#### [WORK REQUIRED]
Work out how many lines in the listing below include the word "hypotheses"; answer with the number alone.

[Opening MATERIAL PROVIDED section]

/-- The prime factorisation of `2ᵃ·31ᵇ`, read coefficientwise. [folklore] -/
theorem factorization_2_pow_mul_31_pow_124A1 (a b r : ℕ) :
    (2 ^ a * 31 ^ b).factorization r = if r = 2 then a else if r = 31 then b else 0 := by
  have hp : Nat.Prime 2 := by norm_num
  have hq : Nat.Prime 31 := by norm_num
  rw [Nat.factorization_mul (pow_ne_zero _ hp.ne_zero) (pow_ne_zero _ hq.ne_zero), Finsupp.add_apply,
    Nat.factorization_pow, Nat.factorization_pow, Finsupp.smul_apply, Finsupp.smul_apply, hp.factorization, hq.factorization,
    Finsupp.single_apply, Finsupp.single_apply]
  by_cases hrp : r = 2
  · subst hrp; simp
  by_cases hrq : r = 31
  · subst hrq; simp
  · simp [Ne.symm hrp, Ne.symm hrq, hrp, hrq]

/-- **`N(124a1) = 124 = 2²·31` IN THE KERNEL** (`N ∣ 2^4·31^1`, `ord₂ N = 2`, `ord_31 N = 1`). [cite: CremonaAlgorithms1997, Table 1 (124A1)] -/
theorem conductorNorm_124A1 :
    haveI := isElliptic_124A1
    (⟨0, 1, 0, -2, 1⟩ : WeierstrassCurve ℚ).conductorNorm ℤ = 124 := by
  haveI := isElliptic_124A1
  set N := (⟨0, 1, 0, -2, 1⟩ : WeierstrassCurve ℚ).conductorNorm ℤ with hN
  have hN0 : N ≠ 0 := (conductorNorm_pos_holds _).ne'
  obtain ⟨hp1, hq1⟩ := factorization_conductorNorm_124A1
  have hle := (Nat.factorization_le_iff_dvd hN0 (by norm_num : (496 : ℕ) ≠ 0)).mpr conductorNorm_dvd_124A1
  have eN : (124 : ℕ) = 2 ^ 2 * 31 ^ 1 := by norm_num
  have eΔ : (496 : ℕ) = 2 ^ 4 * 31 ^ 1 := by norm_num
  refine Nat.eq_of_factorization_eq hN0 (by norm_num) fun r => ?_
  rw [eN, factorization_2_pow_mul_31_pow_124A1]
  by_cases hrp : r = 2
  · subst hrp; rw [hp1]; simp
  by_cases hrq : r = 31
  · subst hrq; rw [hq1]; simp
  have hr' := hle r
  rw [eΔ, factorization_2_pow_mul_31_pow_124A1, if_neg hrp, if_neg hrq] at hr'
  rw [if_neg hrp, if_neg hrq]
  exact Nat.le_zero.mp hr'

/-- **`N(124a1) < 5000`** (Creutz–Miller's range). [cite: CreutzMiller2012, Thm. 1.1] -/
theorem conductorNorm_lt_5000_124A1 :
    haveI := isElliptic_124A1
    (⟨0, 1, 0, -2, 1⟩ : WeierstrassCurve ℚ).conductorNorm ℤ < 5000 := by
  rw [conductorNorm_124A1]; norm_num

/-- **Kriz–Li's local hypotheses at `2` for `124a1`**: `c₂` odd (kernel: type `IV`) and — `E` being ADDITIVE at `2` — the Manin constant `Dt.c` of the OPTIMAL
datum odd, by print (Agashe–Ribet–Stein Thm. 2.6 / Cremona: `|c| = 1` at level `≤ 130000`, `h26`).
[cite: KrizLi2019, Thm. 5.1 hypotheses "c₂(E) odd; Manin constant odd if additive at 2"] [cite: AgasheRibetStein2006, Thm. 2.6] -/
theorem krizLi_loc_124A1 (h26 : cremona_abs_maninConstant_eq_one_of_level_le)
    [haveI := isElliptic_124A1; NeZero ((⟨0, 1, 0, -2, 1⟩ : WeierstrassCurve ℚ).conductorNorm ℤ)]
    (Dt : haveI := isElliptic_124A1; ModularParametrizationData (⟨0, 1, 0, -2, 1⟩ : WeierstrassCurve ℚ) ((⟨0, 1, 0, -2, 1⟩ : WeierstrassCurve ℚ).conductorNorm ℤ))
    (hopt : haveI := isElliptic_124A1; Zhai2021.IsOptimalDatum (⟨0, 1, 0, -2, 1⟩ : WeierstrassCurve ℚ) Dt) :
    haveI := isElliptic_124A1; haveI : Fact (2 : ℕ).Prime := ⟨Nat.prime_two⟩
    Odd (((⟨0, 1, 0, -2, 1⟩ : WeierstrassCurve ℚ).baseChange ℚ_[2]).localTamagawaNumber ℤ_[2]) ∧
      (¬ (⟨0, 1, 0, -2, 1⟩ : WeierstrassCurve ℚ).HasGoodReductionAtPrime 2 → ¬ (⟨0, 1, 0, -2, 1⟩ : WeierstrassCurve ℚ).HasMultiplicativeReductionAtPrime 2 → Odd Dt.c) := by
  haveI := isElliptic_124A1; haveI := isGloballyMinimal_124A1
  refine ⟨odd_localTamagawaNumber_two_124A1, fun _ _ => ?_⟩
  have hc : ¬ (2 : ℤ) ∣ Dt.c := not_two_dvd_c_of_level_le h26 _ Dt hopt (by rw [conductorNorm_124A1]; norm_num)
  exact Int.not_even_iff_odd.mp fun h => hc (even_iff_two_dvd.mp h)
import Mathlib
import HarnessLib
import HarnessLib.Audit
import Summits.AtomisticToContinuum.Statement
import Literature.MathematicalPhysics.QuantumManyBody.PeriodicBoseGas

[Closing MATERIAL PROVIDED section]

#### [THE ANSWER]
2